[Stored items from a collection]
--- START ---
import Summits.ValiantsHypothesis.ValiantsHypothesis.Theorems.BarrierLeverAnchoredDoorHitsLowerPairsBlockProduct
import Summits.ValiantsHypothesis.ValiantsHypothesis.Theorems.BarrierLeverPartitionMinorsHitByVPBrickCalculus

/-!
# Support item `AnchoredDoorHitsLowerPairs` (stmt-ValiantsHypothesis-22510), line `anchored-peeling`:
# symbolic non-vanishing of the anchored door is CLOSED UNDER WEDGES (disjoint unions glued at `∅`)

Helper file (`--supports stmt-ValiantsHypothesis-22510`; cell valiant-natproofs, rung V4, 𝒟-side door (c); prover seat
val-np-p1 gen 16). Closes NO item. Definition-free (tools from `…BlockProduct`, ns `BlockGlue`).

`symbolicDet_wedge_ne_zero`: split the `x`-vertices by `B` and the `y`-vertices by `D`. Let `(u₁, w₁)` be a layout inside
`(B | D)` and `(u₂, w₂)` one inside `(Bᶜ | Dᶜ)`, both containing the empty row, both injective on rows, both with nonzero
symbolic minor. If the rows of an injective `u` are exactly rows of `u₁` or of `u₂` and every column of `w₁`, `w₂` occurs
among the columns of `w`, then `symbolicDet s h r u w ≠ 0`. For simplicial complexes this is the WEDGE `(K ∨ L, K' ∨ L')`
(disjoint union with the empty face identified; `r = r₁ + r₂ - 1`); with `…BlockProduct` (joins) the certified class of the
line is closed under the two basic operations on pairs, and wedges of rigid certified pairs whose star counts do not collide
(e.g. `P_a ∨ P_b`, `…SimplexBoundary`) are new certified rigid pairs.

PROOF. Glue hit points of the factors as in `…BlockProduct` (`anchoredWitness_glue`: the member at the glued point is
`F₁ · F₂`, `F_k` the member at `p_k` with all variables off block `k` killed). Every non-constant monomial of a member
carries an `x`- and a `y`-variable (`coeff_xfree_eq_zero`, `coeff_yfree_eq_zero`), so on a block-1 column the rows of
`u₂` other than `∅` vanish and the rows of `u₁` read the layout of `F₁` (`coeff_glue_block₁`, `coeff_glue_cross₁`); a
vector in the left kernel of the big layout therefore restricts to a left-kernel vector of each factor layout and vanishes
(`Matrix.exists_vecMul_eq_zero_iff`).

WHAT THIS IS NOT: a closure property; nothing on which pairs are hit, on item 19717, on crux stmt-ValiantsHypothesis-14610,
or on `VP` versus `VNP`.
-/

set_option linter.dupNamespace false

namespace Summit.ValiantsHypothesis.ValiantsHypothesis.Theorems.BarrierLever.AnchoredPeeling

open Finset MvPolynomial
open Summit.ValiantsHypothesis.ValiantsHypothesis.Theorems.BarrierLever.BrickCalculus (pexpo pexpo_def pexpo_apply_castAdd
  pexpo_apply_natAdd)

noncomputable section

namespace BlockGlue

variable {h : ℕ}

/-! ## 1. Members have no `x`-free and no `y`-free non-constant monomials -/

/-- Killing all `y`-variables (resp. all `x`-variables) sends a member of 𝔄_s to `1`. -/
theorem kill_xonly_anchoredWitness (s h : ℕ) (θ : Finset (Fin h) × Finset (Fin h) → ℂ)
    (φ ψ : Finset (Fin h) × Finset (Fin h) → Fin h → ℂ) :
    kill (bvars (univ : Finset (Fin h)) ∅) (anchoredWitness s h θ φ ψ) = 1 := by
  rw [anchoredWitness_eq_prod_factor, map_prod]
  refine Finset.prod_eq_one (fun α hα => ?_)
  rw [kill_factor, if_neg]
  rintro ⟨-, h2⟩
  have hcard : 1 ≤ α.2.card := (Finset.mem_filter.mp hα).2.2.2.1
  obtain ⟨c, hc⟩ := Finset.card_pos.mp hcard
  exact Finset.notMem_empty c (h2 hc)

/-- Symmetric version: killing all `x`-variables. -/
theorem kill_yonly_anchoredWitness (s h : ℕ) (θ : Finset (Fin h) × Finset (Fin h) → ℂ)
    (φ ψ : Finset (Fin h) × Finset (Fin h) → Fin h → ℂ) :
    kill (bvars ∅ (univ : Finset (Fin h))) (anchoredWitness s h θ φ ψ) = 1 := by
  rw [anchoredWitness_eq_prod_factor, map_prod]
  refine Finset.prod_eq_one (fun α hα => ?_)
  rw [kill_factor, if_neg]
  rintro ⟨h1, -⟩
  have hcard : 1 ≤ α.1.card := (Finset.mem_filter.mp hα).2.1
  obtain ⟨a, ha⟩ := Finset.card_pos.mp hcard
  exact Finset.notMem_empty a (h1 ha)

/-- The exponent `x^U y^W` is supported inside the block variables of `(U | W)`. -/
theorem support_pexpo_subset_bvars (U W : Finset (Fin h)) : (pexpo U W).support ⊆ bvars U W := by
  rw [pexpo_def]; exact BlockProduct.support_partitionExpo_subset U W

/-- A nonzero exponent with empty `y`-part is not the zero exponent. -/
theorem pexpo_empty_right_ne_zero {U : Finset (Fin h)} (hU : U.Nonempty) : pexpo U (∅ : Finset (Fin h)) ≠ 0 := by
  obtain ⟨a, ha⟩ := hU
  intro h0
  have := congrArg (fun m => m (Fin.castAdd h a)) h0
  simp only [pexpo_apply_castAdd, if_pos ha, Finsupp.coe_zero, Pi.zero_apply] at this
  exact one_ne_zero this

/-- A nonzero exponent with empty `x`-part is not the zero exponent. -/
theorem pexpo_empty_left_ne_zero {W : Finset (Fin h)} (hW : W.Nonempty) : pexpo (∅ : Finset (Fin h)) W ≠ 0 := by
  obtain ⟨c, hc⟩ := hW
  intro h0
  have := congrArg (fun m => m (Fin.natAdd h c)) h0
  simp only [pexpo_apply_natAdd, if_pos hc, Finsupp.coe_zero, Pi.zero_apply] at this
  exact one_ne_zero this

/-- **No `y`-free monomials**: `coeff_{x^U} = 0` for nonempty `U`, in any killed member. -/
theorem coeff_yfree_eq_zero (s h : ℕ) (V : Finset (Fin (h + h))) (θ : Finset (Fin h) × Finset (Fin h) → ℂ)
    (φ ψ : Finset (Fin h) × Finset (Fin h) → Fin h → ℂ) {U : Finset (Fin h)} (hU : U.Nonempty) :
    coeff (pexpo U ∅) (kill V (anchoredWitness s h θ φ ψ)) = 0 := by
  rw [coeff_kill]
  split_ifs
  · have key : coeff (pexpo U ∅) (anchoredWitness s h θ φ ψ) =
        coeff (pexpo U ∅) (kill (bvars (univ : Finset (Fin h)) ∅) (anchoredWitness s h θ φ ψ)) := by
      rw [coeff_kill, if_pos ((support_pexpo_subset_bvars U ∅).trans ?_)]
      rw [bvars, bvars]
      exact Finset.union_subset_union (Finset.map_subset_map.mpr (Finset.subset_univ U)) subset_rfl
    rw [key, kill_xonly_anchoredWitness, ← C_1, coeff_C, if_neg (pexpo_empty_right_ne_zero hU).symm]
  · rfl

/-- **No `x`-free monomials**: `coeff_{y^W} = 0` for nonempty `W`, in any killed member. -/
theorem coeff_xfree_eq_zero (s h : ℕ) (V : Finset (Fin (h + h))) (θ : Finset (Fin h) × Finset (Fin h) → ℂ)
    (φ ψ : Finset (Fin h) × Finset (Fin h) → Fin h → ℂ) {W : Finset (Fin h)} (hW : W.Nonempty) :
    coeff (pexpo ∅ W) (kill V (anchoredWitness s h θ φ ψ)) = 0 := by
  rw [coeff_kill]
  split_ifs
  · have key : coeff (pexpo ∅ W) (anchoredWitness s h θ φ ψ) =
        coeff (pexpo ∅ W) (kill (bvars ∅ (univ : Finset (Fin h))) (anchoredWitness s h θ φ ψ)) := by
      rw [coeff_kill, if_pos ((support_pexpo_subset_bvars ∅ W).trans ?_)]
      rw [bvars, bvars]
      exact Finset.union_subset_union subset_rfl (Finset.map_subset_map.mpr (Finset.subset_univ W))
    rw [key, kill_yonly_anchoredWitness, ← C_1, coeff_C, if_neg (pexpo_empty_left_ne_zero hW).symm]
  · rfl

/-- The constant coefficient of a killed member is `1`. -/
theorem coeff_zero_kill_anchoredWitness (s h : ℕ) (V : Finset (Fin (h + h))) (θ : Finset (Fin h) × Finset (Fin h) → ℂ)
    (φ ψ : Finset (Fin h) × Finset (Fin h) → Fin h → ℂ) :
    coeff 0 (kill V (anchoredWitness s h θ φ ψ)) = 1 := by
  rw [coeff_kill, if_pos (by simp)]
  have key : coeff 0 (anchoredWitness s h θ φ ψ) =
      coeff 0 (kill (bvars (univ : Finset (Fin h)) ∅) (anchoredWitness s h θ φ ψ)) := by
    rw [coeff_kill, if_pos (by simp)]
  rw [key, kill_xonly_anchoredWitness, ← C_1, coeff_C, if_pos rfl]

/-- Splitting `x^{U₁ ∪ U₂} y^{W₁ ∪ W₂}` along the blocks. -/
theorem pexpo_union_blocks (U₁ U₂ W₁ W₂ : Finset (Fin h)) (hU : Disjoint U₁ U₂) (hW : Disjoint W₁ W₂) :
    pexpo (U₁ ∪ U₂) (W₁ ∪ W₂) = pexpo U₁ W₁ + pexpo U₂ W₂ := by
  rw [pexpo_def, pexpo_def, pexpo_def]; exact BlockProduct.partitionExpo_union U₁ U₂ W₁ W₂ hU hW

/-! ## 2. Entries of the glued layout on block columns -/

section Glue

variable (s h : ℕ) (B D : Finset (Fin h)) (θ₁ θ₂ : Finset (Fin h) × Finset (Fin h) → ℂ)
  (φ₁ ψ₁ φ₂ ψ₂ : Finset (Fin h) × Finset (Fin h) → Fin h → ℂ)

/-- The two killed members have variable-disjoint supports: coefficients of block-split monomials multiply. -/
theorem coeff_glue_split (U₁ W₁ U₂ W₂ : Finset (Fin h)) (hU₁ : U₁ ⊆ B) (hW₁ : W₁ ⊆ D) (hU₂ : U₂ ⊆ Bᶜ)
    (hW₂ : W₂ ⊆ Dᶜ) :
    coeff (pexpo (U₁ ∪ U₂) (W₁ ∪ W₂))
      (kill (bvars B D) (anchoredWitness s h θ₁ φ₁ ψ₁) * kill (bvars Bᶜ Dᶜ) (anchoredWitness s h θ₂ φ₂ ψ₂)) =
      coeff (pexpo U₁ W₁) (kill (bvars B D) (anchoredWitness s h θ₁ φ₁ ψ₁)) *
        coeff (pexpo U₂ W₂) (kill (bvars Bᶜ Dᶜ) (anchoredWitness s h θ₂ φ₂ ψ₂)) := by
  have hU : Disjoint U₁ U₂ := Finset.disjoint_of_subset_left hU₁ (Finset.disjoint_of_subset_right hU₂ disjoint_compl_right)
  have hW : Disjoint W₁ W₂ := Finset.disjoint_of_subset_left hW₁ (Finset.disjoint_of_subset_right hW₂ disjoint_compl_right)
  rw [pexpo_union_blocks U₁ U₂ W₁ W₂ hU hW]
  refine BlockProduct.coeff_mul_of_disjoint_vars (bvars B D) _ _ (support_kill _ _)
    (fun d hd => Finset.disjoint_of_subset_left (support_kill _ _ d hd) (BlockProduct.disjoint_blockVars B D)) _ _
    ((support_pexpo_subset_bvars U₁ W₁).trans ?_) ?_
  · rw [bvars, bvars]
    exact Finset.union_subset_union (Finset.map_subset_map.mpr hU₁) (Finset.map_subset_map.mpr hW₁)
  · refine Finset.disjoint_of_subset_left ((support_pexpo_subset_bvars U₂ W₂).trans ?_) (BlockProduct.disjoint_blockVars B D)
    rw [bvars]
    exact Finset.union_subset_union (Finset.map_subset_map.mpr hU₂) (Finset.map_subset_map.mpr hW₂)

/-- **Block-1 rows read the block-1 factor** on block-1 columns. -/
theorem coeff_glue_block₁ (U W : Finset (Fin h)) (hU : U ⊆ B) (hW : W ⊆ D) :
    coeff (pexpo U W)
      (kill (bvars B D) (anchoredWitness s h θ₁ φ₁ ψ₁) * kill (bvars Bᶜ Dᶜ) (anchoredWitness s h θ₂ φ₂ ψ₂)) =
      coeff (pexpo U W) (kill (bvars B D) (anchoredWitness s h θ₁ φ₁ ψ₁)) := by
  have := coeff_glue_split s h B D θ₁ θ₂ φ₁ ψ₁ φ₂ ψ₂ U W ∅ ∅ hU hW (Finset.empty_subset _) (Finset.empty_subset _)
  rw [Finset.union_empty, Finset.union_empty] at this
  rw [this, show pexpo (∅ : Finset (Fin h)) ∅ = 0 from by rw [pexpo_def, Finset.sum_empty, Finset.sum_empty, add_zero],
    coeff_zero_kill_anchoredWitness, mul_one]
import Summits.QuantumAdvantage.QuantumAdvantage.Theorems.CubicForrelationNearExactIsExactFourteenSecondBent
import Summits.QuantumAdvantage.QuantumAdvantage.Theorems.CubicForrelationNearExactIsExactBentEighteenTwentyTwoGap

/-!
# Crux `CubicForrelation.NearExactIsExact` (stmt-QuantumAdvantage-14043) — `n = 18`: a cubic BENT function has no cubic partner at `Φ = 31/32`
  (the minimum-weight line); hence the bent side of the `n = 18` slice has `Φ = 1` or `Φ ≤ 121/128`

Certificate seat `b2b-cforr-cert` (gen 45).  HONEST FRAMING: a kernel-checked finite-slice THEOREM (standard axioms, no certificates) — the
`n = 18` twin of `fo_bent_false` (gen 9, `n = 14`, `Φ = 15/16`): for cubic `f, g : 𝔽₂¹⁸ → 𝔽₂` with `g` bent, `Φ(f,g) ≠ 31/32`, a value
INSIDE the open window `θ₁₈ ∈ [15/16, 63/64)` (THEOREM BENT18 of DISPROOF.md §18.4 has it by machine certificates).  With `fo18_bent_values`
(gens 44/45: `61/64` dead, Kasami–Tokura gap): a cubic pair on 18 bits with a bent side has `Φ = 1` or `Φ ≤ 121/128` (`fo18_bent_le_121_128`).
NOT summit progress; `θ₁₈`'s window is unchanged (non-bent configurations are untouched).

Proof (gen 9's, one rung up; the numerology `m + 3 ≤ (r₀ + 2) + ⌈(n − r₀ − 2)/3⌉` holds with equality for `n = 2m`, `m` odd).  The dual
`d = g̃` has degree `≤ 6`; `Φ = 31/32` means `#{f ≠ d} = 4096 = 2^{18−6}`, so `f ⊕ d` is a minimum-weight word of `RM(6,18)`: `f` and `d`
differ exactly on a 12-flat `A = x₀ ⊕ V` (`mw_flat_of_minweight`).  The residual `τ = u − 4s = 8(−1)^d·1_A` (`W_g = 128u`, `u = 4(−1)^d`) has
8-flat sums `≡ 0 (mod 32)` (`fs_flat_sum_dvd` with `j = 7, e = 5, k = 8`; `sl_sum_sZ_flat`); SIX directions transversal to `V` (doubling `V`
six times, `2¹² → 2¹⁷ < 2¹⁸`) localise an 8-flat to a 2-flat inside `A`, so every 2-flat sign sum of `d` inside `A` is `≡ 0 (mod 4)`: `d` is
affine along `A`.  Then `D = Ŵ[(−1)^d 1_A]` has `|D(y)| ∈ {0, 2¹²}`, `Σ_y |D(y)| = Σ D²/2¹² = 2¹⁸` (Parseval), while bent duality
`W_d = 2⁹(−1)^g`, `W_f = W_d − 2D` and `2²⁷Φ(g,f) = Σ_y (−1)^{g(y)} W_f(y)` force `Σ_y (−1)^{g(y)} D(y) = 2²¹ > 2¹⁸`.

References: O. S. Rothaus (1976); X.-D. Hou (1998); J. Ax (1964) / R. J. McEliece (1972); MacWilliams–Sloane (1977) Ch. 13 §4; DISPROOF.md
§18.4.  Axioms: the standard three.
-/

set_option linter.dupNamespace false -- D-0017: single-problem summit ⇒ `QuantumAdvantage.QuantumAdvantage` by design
--- END ---
> **WHAT NEEDS TO BE DONE**
Looking at the data above, write out exactly the lines that start at the one containing "NOT summit progress;" and end at the one containing "is a minimum-weight"; include both and nothing beyond.

> **EXERCISE OUTPUT**
NOT summit progress; `θ₁₈`'s window is unchanged (non-bent configurations are untouched).

Proof (gen 9's, one rung up; the numerology `m + 3 ≤ (r₀ + 2) + ⌈(n − r₀ − 2)/3⌉` holds with equality for `n = 2m`, `m` odd).  The dual
`d = g̃` has degree `≤ 6`; `Φ = 31/32` means `#{f ≠ d} = 4096 = 2^{18−6}`, so `f ⊕ d` is a minimum-weight word of `RM(6,18)`: `f` and `d`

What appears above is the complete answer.